Without taking notice of this fantastic way of talking, my lady wished the gentlemen good night. She next turned to Miss Rachel, and kissed her. “Why not let me keep the Diamond for you tonight?” she asked.

Miss Rachel received that proposal as she might, ten years since, have received a proposal to part her from a new doll. My lady saw there was no reasoning with her that night. “Come into my room, Rachel, the first thing tomorrow morning,” she said. “I shall have something to say to you.” With those last words she left us slowly; thinking her own thoughts, and, to all appearance, not best pleased with the way by which they were leading her.

Miss Rachel was the next to say good night. She shook hands first with Mr. Godfrey, who was standing at the other end of the hall, looking at a picture. Then she turned back to Mr. Franklin, still sitting weary and silent in a corner.

What words passed between them I can’t say. But standing near the old oak frame which holds our large looking-glass, I saw her reflected in it, slyly slipping the locket which Mr. Franklin had given to her, out of the bosom of her dress, and showing it to him for a moment, with a smile which certainly meant something out of the common, before she tripped off to bed. This incident staggered me a little in the reliance I had previously felt on my own judgment. I began to think that Penelope might be right about the state of her young lady’s affections, after all.

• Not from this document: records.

/-- **THE DETOUR, BOTH READINGS AGREE**: for `y = l ≤ x ≤ u`, the unit bonds traversed by p26's detour word read from `l`
are exactly r12's `detour l u x` (legs: high directions; `e₁` out to the far face; `e₂` on the far face; `e₁` back to `x`).
[cite: Balaban1989LargeFieldI, p.196] -/
theorem wordBonds_detour {l u x : Fin (n + 3) → ℤ} (hlx : l ≤ x) (hxu : x ≤ u) :
    wordBonds l (tw (highDirs n) (x - l) ++ detourTail l u x) = detour (n := n + 1) l u x := by
  have hv : ∀ κ ∈ highDirs n, 0 ≤ (x - l) κ := fun κ _ => by have := hlx κ; simp only [Pi.sub_apply]; linarith
  -- integer sizes of the three tail legs
  obtain ⟨A, hA⟩ := Int.eq_ofNat_of_zero_le (show 0 ≤ u i0 - l i0 by linarith [hlx i0, hxu i0])
  obtain ⟨B, hB⟩ := Int.eq_ofNat_of_zero_le (show 0 ≤ x i1 - l i1 by linarith [hlx i1])
  obtain ⟨C, hC⟩ := Int.eq_ofNat_of_zero_le (show 0 ≤ u i0 - x i0 by linarith [hxu i0])
  have hC' : x i0 - u i0 = -(C : ℤ) := by linarith
  -- index bookkeeping: r12's literals `0, 1 : Fin (n + 1 + 2)` are p26's `i0, i1`
  have h00 : ((0 : Fin (n + 1 + 2)) : Fin (n + 3)) = i0 := Fin.ext (by rw [i0_val]; rfl)
  have h11 : ((1 : Fin (n + 1 + 2)) : Fin (n + 3)) = i1 := Fin.ext (by rw [i1_val]; rfl)
  have hlt0 : ∀ i : Fin (n + 3), i0 < i ↔ ¬ i.val = 0 := fun i => by rw [Fin.lt_def, i0_val]; omega
  have hlt1 : ∀ i : Fin (n + 3), i1 < i ↔ 2 ≤ i.val := fun i => by rw [Fin.lt_def, i1_val]; omega
  ext ⟨w, κ⟩
  rw [detourTail, wordBonds_append, wordBonds_append, wordBonds_append, disp_tw highDirs_nodup, disp_append, disp_seg,
    disp_seg, ← add_assoc, base1_eq, base2_eq, base3_eq, hA, hB, hC', Finset.mem_union, Finset.mem_union, Finset.mem_union,
    mem_wordBonds_tw highDirs_pairwise hv, mem_wordBonds_seg_natCast, mem_wordBonds_seg_natCast, mem_wordBonds_seg_neg,
    mem_detour, mem_box, h00, h11]
  dsimp only
  constructor
  · rintro (⟨μ, hμ, t, ht, hb⟩ | ((⟨t, ht, hb⟩ | ⟨t, ht, hb⟩) | ⟨t, ht, hb⟩))
    · -- (a) a high leg
      obtain ⟨hw, hκ⟩ := Prod.mk.inj hb
      subst hw; subst hκ
      rw [restrict_filter_highDirs hμ]
      have hμ2 := mem_highDirs.1 hμ
      have htμ : (t : ℤ) < x κ - l κ := by simpa only [Pi.sub_apply] using ht
      refine ⟨fun i => ?_, Or.inl ⟨hμ2, fun i hi => ?_, fun i hi => ?_, ?_⟩⟩
      · rw [usualPt_apply]
        have h1 : l i ≤ x i := hlx i
        have h2 : x i ≤ u i := hxu i
        split_ifs with h3 h4
        · constructor <;> omega
        · subst h4; constructor <;> omega
        · constructor <;> omega
      · rw [usualPt_apply, if_neg (not_lt.2 hi.le), if_neg hi.ne]
      · rw [usualPt_apply, if_pos hi]
      · rw [usualPt_apply, if_neg (lt_irrefl κ), if_pos rfl]; omega
    · -- (b) the first leg of direction `e₁`
      obtain ⟨hw, hκ⟩ := Prod.mk.inj hb
      subst hw; subst hκ
      refine ⟨fun i => ?_, Or.inr (Or.inl ⟨rfl, ?_, fun i hi => ?_, ?_⟩)⟩
      · rw [legB_apply, P1_apply]
        have h1 : l i ≤ x i := hlx i
        have h2 : x i ≤ u i := hxu i
        by_cases hz : i.val = 0
        · have hi : i = i0 := (eq_i0_iff i).2 hz
          subst hi
          rw [if_pos hz]; constructor <;> omega
        · rw [if_neg hz]; split_ifs <;> constructor <;> omega
      · rw [legB_apply, if_neg (by rw [i1_val]; omega), P1_apply, if_neg (by rw [i1_val]; omega)]
      · rw [legB_apply, if_neg (by rw [hlt1] at hi; omega), P1_apply, if_pos ((hlt1 i).1 hi)]
      · rw [legB_apply, if_pos i0_val]; omega
    · -- (c) the leg of direction `e₂` on the far face
      obtain ⟨hw, hκ⟩ := Prod.mk.inj hb
      subst hw; subst hκ
      refine ⟨fun i => ?_, Or.inr (Or.inr (Or.inl ⟨rfl, ?_, fun i hi => ?_, ?_⟩))⟩
      · rw [legC_apply, P2_apply]
        have h1 : l i ≤ x i := hlx i
        have h2 : x i ≤ u i := hxu i
        by_cases hone : i.val = 1
        · have hi : i = i1 := (eq_i1_iff i).2 hone
          subst hi
          rw [if_pos hone]; constructor <;> omega
        · rw [if_neg hone]; split_ifs <;> constructor <;> omega
      · rw [legC_apply, if_neg (by rw [i0_val]; omega), P2_apply, if_neg (by rw [i0_val]; omega), if_pos i0_val]
      · rw [legC_apply, if_neg (by rw [hlt1] at hi; omega), P2_apply, if_pos ((hlt1 i).1 hi)]
      · rw [legC_apply, if_pos i1_val]; omega
    · -- (d) the return leg of direction `e₁`
      obtain ⟨hw, hκ⟩ := Prod.mk.inj hb
      subst hw; subst hκ
      refine ⟨fun i => ?_, Or.inr (Or.inr (Or.inr ⟨rfl, fun i hi => ?_, ?_, ?_⟩))⟩
      · rw [legD_apply]
        have h1 : l i ≤ x i := hlx i
        have h2 : x i ≤ u i := hxu i
        have h3 : l i0 ≤ x i0 := hlx i0
        by_cases hz : i.val = 0
        · have hi : i = i0 := (eq_i0_iff i).2 hz
          subst hi
          rw [if_pos hz]; constructor <;> omega
        · rw [if_neg hz]; constructor <;> omega
      · rw [legD_apply, if_neg ((hlt0 i).1 hi)]
      · rw [legD_apply, if_pos i0_val]; omega
      · rw [legD_apply, if_pos i0_val]; omega
  · rintro ⟨hbox, hcl⟩
    rcases hcl with ⟨h2, hlow, hhigh, hlt⟩ | ⟨rfl, hw1, hhigh, hlt⟩ | ⟨rfl, hw0, hhigh, hlt⟩ | ⟨rfl, hhigh, hle, hlt⟩
    · -- (a)
      have hlκ : l κ ≤ w κ := (hbox κ).1
      obtain ⟨t, ht⟩ := Int.eq_ofNat_of_zero_le (sub_nonneg.2 hlκ)
      refine Or.inl ⟨κ, mem_highDirs.2 h2, t, ?_, ?_⟩
      · simp only [Pi.sub_apply]; omega
      · rw [restrict_filter_highDirs (mem_highDirs.2 h2)]
        refine Prod.ext (funext fun i => ?_) rfl
        show w i = (l + hiPart κ (x - l) + (t : ℤ) • e κ) i
        rw [usualPt_apply]
        split_ifs with h1 h3
        · exact hhigh i h1
        · subst h3; omega
        · exact hlow i (lt_of_le_of_ne (not_lt.1 h1) h3)
    · -- (b)
      have hl0 : l i0 ≤ w i0 := (hbox i0).1
      obtain ⟨t, ht⟩ := Int.eq_ofNat_of_zero_le (sub_nonneg.2 hl0)
      refine Or.inr (Or.inl (Or.inl ⟨t, by omega, Prod.ext (funext fun i => ?_) rfl⟩))
      show w i = (P1 l x + (t : ℤ) • e (i0 : Fin (n + 3))) i
      rw [legB_apply, P1_apply]
      by_cases hz : i.val = 0
      · have hi : i = i0 := (eq_i0_iff i).2 hz
        subst hi
        rw [if_pos hz]; omega
      · rw [if_neg hz]
        by_cases h2' : 2 ≤ i.val
        · rw [if_pos h2']; exact hhigh i ((hlt1 i).2 h2')
        · rw [if_neg h2']
          have hi : i = i1 := (eq_i1_iff i).2 (by omega)
          subst hi
          exact hw1
    · -- (c)
      have hl1 : l i1 ≤ w i1 := (hbox i1).1
      obtain ⟨t, ht⟩ := Int.eq_ofNat_of_zero_le (sub_nonneg.2 hl1)
      refine Or.inr (Or.inl (Or.inr ⟨t, by omega, Prod.ext (funext fun i => ?_) rfl⟩))
      show w i = (P2 l u x + (t : ℤ) • e (i1 : Fin (n + 3))) i
      rw [legC_apply, P2_apply]
      by_cases hone : i.val = 1
      · have hi : i = i1 := (eq_i1_iff i).2 hone
        subst hi
        rw [if_pos hone]; omega
      · rw [if_neg hone]
        by_cases h2' : 2 ≤ i.val
        · rw [if_pos h2']; exact hhigh i ((hlt1 i).2 h2')
        · have hz : i.val = 0 := by omega
          rw [if_neg h2', if_pos hz]
          have hi : i = i0 := (eq_i0_iff i).2 hz
          subst hi
          exact hw0
    · -- (d)
      obtain ⟨t, ht⟩ := Int.eq_ofNat_of_zero_le (show 0 ≤ u i0 - w i0 - 1 by omega)
      refine Or.inr (Or.inr ⟨t, by omega, Prod.ext (funext fun i => ?_) rfl⟩)
      show w i = (P3 u x - ((t : ℤ) + 1) • e (i0 : Fin (n + 3))) i
      rw [legD_apply]
      by_cases hz : i.val = 0
      · have hi : i = i0 := (eq_i0_iff i).2 hz
        subst hi
        rw [if_pos hz]; omega
      · rw [if_neg hz]; exact hhigh i ((hlt0 i).2 hz)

As soon as Miss Rachel left him eyes to see with, Mr. Franklin noticed me. His variable humour, shifting about everything, had shifted about the Indians already.

“Betteredge,” he said, “I’m half inclined to think I took Mr. Murthwaite too seriously, when we had that talk in the shrubbery. I wonder whether he has been trying any of his traveller’s tales on us? Do you really mean to let the dogs loose?”

“I’ll relieve them of their collars, sir,” I answered, “and leave them free to take a turn in the night, if they smell a reason for it.”

“All right,” says Mr. Franklin. “We’ll see what is to be done tomorrow. I am not at all disposed to alarm my aunt, Betteredge, without a very pressing reason for it. Good night.”

He looked so worn and pale as he nodded to me, and took his candle to go upstairs, that I ventured to advise his having a drop of brandy-and-water, by way of nightcap. Mr. Godfrey, walking towards us from the other end of the hall, backed me. He pressed Mr. Franklin, in the friendliest manner, to take something, before he went to bed.

I only note these trifling circumstances, because, after all I had seen and heard, that day, it pleased me to observe that our two gentlemen were on just as good terms as ever. Their warfare of words (heard by Penelope in the drawing-room), and their rivalry for the best place in Miss Rachel’s good graces, seemed to have set no serious difference between them. But there! they were both good-tempered, and both men of the world. And there is certainly this merit in people of station, that they are not nearly so quarrelsome among each other as people of no station at all.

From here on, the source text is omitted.